/-- ★ **The seam quaternion along its own frame curve**: `d/ds su2Quat((P·γ(s)).2 x) = su2Quat(…)·p`. [cite: arXiv220412737, §2 (2.4) (p. 10)] -/
theorem hasDerivAt_seamQuat_seamCurve (x : Site 3 L) (p : ℍ) (hY : (quatMatrix p)ᴴ = -quatMatrix p) (hY0 : (quatMatrix p).trace = 0)
    (P : (Fin (2 * L - 1 + 1) → GaugeConfig 3 L SU2) × (Site 3 L → SU2)) (t : ℝ) :
    HasDerivAt (fun s => su2Quat ((P * seamCurve x hY hY0 s).2 x)) (su2Quat ((P * seamCurve x hY hY0 t).2 x) * p) t := by
  obtain ⟨ρ, hρ⟩ := exists_seamRead_clm (L := L) x
  have heq : (fun s => su2Quat ((P * seamCurve x hY hY0 s).2 x)) = fun s => ρ (ringCoord L (P * seamCurve x hY hY0 s)) := by
    funext s; rw [hρ]; rfl
  rw [heq]
  have h := ρ.hasFDerivAt.comp_hasDerivAt t (hasDerivAt_ringCoord_seamCurve x hY hY0 P t)
  refine h.congr_deriv ?_
  show ρ (seamTangent x (quatMatrix p) (P * seamCurve x hY hY0 t)) = _
  rw [hρ]
  show readQuat (((P * seamCurve x hY hY0 t).2 x : Matrix (Fin 2) (Fin 2) ℂ) * seamDir x (quatMatrix p) x) = _
  rw [seamDir_self, readQuat_coe_mul_quatMatrix]

/-! ## §2 The coordinates of the central direction along the own seam curve -/

omit [NeZero L] in
/-- `seamCurve` does not depend on the proofs, only on the direction. [folklore] -/
theorem seamCurve_congr (x : Site 3 L) {Y Y' : Matrix (Fin 2) (Fin 2) ℂ} (h : Y = Y') (hY : Yᴴ = -Y) (hY0 : Y.trace = 0)
    (hY' : Y'ᴴ = -Y') (hY0' : Y'.trace = 0) (s : ℝ) :
    seamCurve (L := L) x hY hY0 s = seamCurve (L := L) x hY' hY0' s := by
  subst h; rfl

/-- The own-curve value of the `a`-th coordinate of the central direction at a seam variable: twice the `(2−a)`-th anchored entry. [cite: CosteEtAl1985] -/
theorem centralCoord_seam_eq (σ : Fin 3 → ℝ) (σ₄ : ℝ) (Q : (Fin (2 * L - 1 + 1) → GaugeConfig 3 L SU2) × (Site 3 L → SU2)) (x : Site 3 L) :
    pauliCoord (centralDir L σ σ₄ (ringCoord L Q) (Sum.inr x)) 0 =
      2 * ((star (clampLift σ₄ (seamIm L Q)) * su2Quat (Q.2 x)).imK + (1 / 2 : ℝ) * σ₄ * seamIm L Q 2) ∧
    pauliCoord (centralDir L σ σ₄ (ringCoord L Q) (Sum.inr x)) 1 =
      2 * ((star (clampLift σ₄ (seamIm L Q)) * su2Quat (Q.2 x)).imJ + (1 / 2 : ℝ) * σ₄ * seamIm L Q 1) ∧
    pauliCoord (centralDir L σ σ₄ (ringCoord L Q) (Sum.inr x)) 2 =
      2 * ((star (clampLift σ₄ (seamIm L Q)) * su2Quat (Q.2 x)).imI + (1 / 2 : ℝ) * σ₄ * seamIm L Q 0) := by
  rw [centralDir_inr σ σ₄ (ringCoord L Q) x, seamAvgM_ringCoord]
  obtain ⟨h0, h1, h2⟩ := pauliCoord_quatMatrix_im
    (anchoredIm (clampLift σ₄ (seamIm L Q)) ((ringCoord L Q).2 x) 0 + (1 / 2 : ℝ) * σ₄ * seamIm L Q 0)
    (anchoredIm (clampLift σ₄ (seamIm L Q)) ((ringCoord L Q).2 x) 1 + (1 / 2 : ℝ) * σ₄ * seamIm L Q 1)
    (anchoredIm (clampLift σ₄ (seamIm L Q)) ((ringCoord L Q).2 x) 2 + (1 / 2 : ℝ) * σ₄ * seamIm L Q 2)
  rw [h0, h1, h2]
  exact ⟨rfl, rfl, rfl⟩

/-- ★★ **The coordinates of the central direction along the own frame curve of a seam variable** (`|z₄(P)|² < ½`, admissible direction `quatMatrix p`):
derivatives `2·[Im_b(conj(D)·q + conj(c)·q·p) + ½σ₄ ż_b]`, `b = 2, 1, 0`, `q = su2Quat (P.2 x)`, `c = liftQuat σ₄ z₄`, `ż_b = Im_b(q·p)/L³`. [cite: CosteEtAl1985] -/
theorem hasDerivAt_centralCoord_seam (σ : Fin 3 → ℝ) (σ₄ : ℝ) (P : (Fin (2 * L - 1 + 1) → GaugeConfig 3 L SU2) × (Site 3 L → SU2)) (x : Site 3 L)
    (hz : (seamIm L P 0) ^ 2 + (seamIm L P 1) ^ 2 + (seamIm L P 2) ^ 2 < 1 / 2)
    (p : ℍ) (hY : (quatMatrix p)ᴴ = -quatMatrix p) (hY0 : (quatMatrix p).trace = 0) :
    let z : Fin 3 → ℝ := seamIm L P
    let q : ℍ := su2Quat (P.2 x)
    let dz : Fin 3 → ℝ := ![(q * p).imI / ((L : ℝ) ^ 3), (q * p).imJ / ((L : ℝ) ^ 3), (q * p).imK / ((L : ℝ) ^ 3)]
    HasDerivAt (fun s => pauliCoord (centralDir L σ σ₄ (ringCoord L (P * seamCurve x hY hY0 s)) (Sum.inr x)) 0)
        (2 * ((star ((-σ₄ * (z 0 * dz 0 + z 1 * dz 1 + z 2 * dz 2) / Real.sqrt (1 - ((z 0) ^ 2 + (z 1) ^ 2 + (z 2) ^ 2))) • (1 : ℍ) + dz 0 • zUnit 0 + dz 1 • zUnit 1 + dz 2 • zUnit 2) * q + star (liftQuat σ₄ z) * (q * p)).imK + (1 / 2 : ℝ) * σ₄ * dz 2)) 0 ∧
    HasDerivAt (fun s => pauliCoord (centralDir L σ σ₄ (ringCoord L (P * seamCurve x hY hY0 s)) (Sum.inr x)) 1)
        (2 * ((star ((-σ₄ * (z 0 * dz 0 + z 1 * dz 1 + z 2 * dz 2) / Real.sqrt (1 - ((z 0) ^ 2 + (z 1) ^ 2 + (z 2) ^ 2))) • (1 : ℍ) + dz 0 • zUnit 0 + dz 1 • zUnit 1 + dz 2 • zUnit 2) * q + star (liftQuat σ₄ z) * (q * p)).imJ + (1 / 2 : ℝ) * σ₄ * dz 1)) 0 ∧
    HasDerivAt (fun s => pauliCoord (centralDir L σ σ₄ (ringCoord L (P * seamCurve x hY hY0 s)) (Sum.inr x)) 2)
        (2 * ((star ((-σ₄ * (z 0 * dz 0 + z 1 * dz 1 + z 2 * dz 2) / Real.sqrt (1 - ((z 0) ^ 2 + (z 1) ^ 2 + (z 2) ^ 2))) • (1 : ℍ) + dz 0 • zUnit 0 + dz 1 • zUnit 1 + dz 2 • zUnit 2) * q + star (liftQuat σ₄ z) * (q * p)).imI + (1 / 2 : ℝ) * σ₄ * dz 0)) 0 := by
  intro z q dz
  have hγ0 : P * seamCurve x hY hY0 0 = P := by rw [seamCurve_zero, mul_one]
  obtain ⟨hz0, hz1, hz2⟩ := hasDerivAt_seamIm_seamCurve (L := L) x p hY hY0 P 0
  rw [hγ0] at hz0 hz1 hz2
  have hzb : ∀ b : Fin 3, HasDerivAt (fun s => seamIm L (P * seamCurve x hY hY0 s) b) (dz b) 0 := by
    intro b; fin_cases b
    · simpa [dz] using hz0
    · simpa [dz] using hz1
    · simpa [dz] using hz2
  have hq := hasDerivAt_seamQuat_seamCurve (L := L) x p hY hY0 P 0
  rw [hγ0] at hq
  have hlt : (seamIm L (P * seamCurve x hY hY0 0) 0) ^ 2 + (seamIm L (P * seamCurve x hY hY0 0) 1) ^ 2 + (seamIm L (P * seamCurve x hY hY0 0) 2) ^ 2 < 1 := by
    rw [hγ0]; linarith
  obtain ⟨hA1, hA2, hA3⟩ := hasDerivAt_anchoredEntry σ₄ (z := fun s => seamIm L (P * seamCurve x hY hY0 s)) hzb hlt hq
  rw [hγ0] at hA1 hA2 hA3
  have hcont : ∀ b : Fin 3, ContinuousAt (fun s => seamIm L (P * seamCurve x hY hY0 s) b) 0 := fun b => (hzb b).continuousAt
  have hev : ∀ᶠ s in 𝓝 (0 : ℝ), (seamIm L (P * seamCurve x hY hY0 s) 0) ^ 2 + (seamIm L (P * seamCurve x hY hY0 s) 1) ^ 2 +
      (seamIm L (P * seamCurve x hY hY0 s) 2) ^ 2 < 1 / 2 := by
    have hc : ContinuousAt (fun s => (seamIm L (P * seamCurve x hY hY0 s) 0) ^ 2 + (seamIm L (P * seamCurve x hY hY0 s) 1) ^ 2 +
        (seamIm L (P * seamCurve x hY hY0 s) 2) ^ 2) 0 := (((hcont 0).pow 2).add ((hcont 1).pow 2)).add ((hcont 2).pow 2)
    exact hc.eventually_lt continuousAt_const (show _ < (1 / 2 : ℝ) by rw [hγ0]; exact hz)
  have hclamp : ∀ᶠ s in 𝓝 (0 : ℝ), clampLift σ₄ (seamIm L (P * seamCurve x hY hY0 s)) = liftQuat σ₄ (seamIm L (P * seamCurve x hY hY0 s)) :=
    hev.mono fun s hs => clampLift_eq_liftQuat _ hs.le
  refine ⟨?_, ?_, ?_⟩
  · have hG : HasDerivAt (fun s => 2 * ((star (liftQuat σ₄ (seamIm L (P * seamCurve x hY hY0 s))) * su2Quat ((P * seamCurve x hY hY0 s).2 x)).imK +
        (1 / 2 : ℝ) * σ₄ * seamIm L (P * seamCurve x hY hY0 s) 2))
        (2 * ((star ((-σ₄ * (z 0 * dz 0 + z 1 * dz 1 + z 2 * dz 2) / Real.sqrt (1 - ((z 0) ^ 2 + (z 1) ^ 2 + (z 2) ^ 2))) • (1 : ℍ) + dz 0 • zUnit 0 + dz 1 • zUnit 1 + dz 2 • zUnit 2) * q + star (liftQuat σ₄ z) * (q * p)).imK + (1 / 2 : ℝ) * σ₄ * dz 2)) 0 :=
      (hA3.add ((hzb 2).const_mul _)).const_mul 2
    refine hG.congr_of_eventuallyEq ?_
    filter_upwards [hclamp] with s hs
    rw [(centralCoord_seam_eq σ σ₄ _ x).1, hs]
  · have hG : HasDerivAt (fun s => 2 * ((star (liftQuat σ₄ (seamIm L (P * seamCurve x hY hY0 s))) * su2Quat ((P * seamCurve x hY hY0 s).2 x)).imJ +
        (1 / 2 : ℝ) * σ₄ * seamIm L (P * seamCurve x hY hY0 s) 1))
        (2 * ((star ((-σ₄ * (z 0 * dz 0 + z 1 * dz 1 + z 2 * dz 2) / Real.sqrt (1 - ((z 0) ^ 2 + (z 1) ^ 2 + (z 2) ^ 2))) • (1 : ℍ) + dz 0 • zUnit 0 + dz 1 • zUnit 1 + dz 2 • zUnit 2) * q + star (liftQuat σ₄ z) * (q * p)).imJ + (1 / 2 : ℝ) * σ₄ * dz 1)) 0 :=
      (hA2.add ((hzb 1).const_mul _)).const_mul 2
    refine hG.congr_of_eventuallyEq ?_
    filter_upwards [hclamp] with s hs
    rw [(centralCoord_seam_eq σ σ₄ _ x).2.1, hs]
  · have hG : HasDerivAt (fun s => 2 * ((star (liftQuat σ₄ (seamIm L (P * seamCurve x hY hY0 s))) * su2Quat ((P * seamCurve x hY hY0 s).2 x)).imI +
        (1 / 2 : ℝ) * σ₄ * seamIm L (P * seamCurve x hY hY0 s) 0))
        (2 * ((star ((-σ₄ * (z 0 * dz 0 + z 1 * dz 1 + z 2 * dz 2) / Real.sqrt (1 - ((z 0) ^ 2 + (z 1) ^ 2 + (z 2) ^ 2))) • (1 : ℍ) + dz 0 • zUnit 0 + dz 1 • zUnit 1 + dz 2 • zUnit 2) * q + star (liftQuat σ₄ z) * (q * p)).imI + (1 / 2 : ℝ) * σ₄ * dz 0)) 0 :=
      (hA1.add ((hzb 0).const_mul _)).const_mul 2
    refine hG.congr_of_eventuallyEq ?_
    filter_upwards [hclamp] with s hs
    rw [(centralCoord_seam_eq σ σ₄ _ x).2.2, hs]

########################################

Exercise objective - From the material above, set down exactly the lines between the line holding "(anchoredIm (clampLift σ₄ (seamIm L Q)) ((ringCoord L Q).2 x) 0" and the line holding "the own frame", inclusive. Include nothing else.

Result of this exercise -
    (anchoredIm (clampLift σ₄ (seamIm L Q)) ((ringCoord L Q).2 x) 0 + (1 / 2 : ℝ) * σ₄ * seamIm L Q 0)
    (anchoredIm (clampLift σ₄ (seamIm L Q)) ((ringCoord L Q).2 x) 1 + (1 / 2 : ℝ) * σ₄ * seamIm L Q 1)
    (anchoredIm (clampLift σ₄ (seamIm L Q)) ((ringCoord L Q).2 x) 2 + (1 / 2 : ℝ) * σ₄ * seamIm L Q 2)
  rw [h0, h1, h2]
  exact ⟨rfl, rfl, rfl⟩

/-- ★★ **The coordinates of the central direction along the own frame curve of a seam variable** (`|z₄(P)|² < ½`, admissible direction `quatMatrix p`):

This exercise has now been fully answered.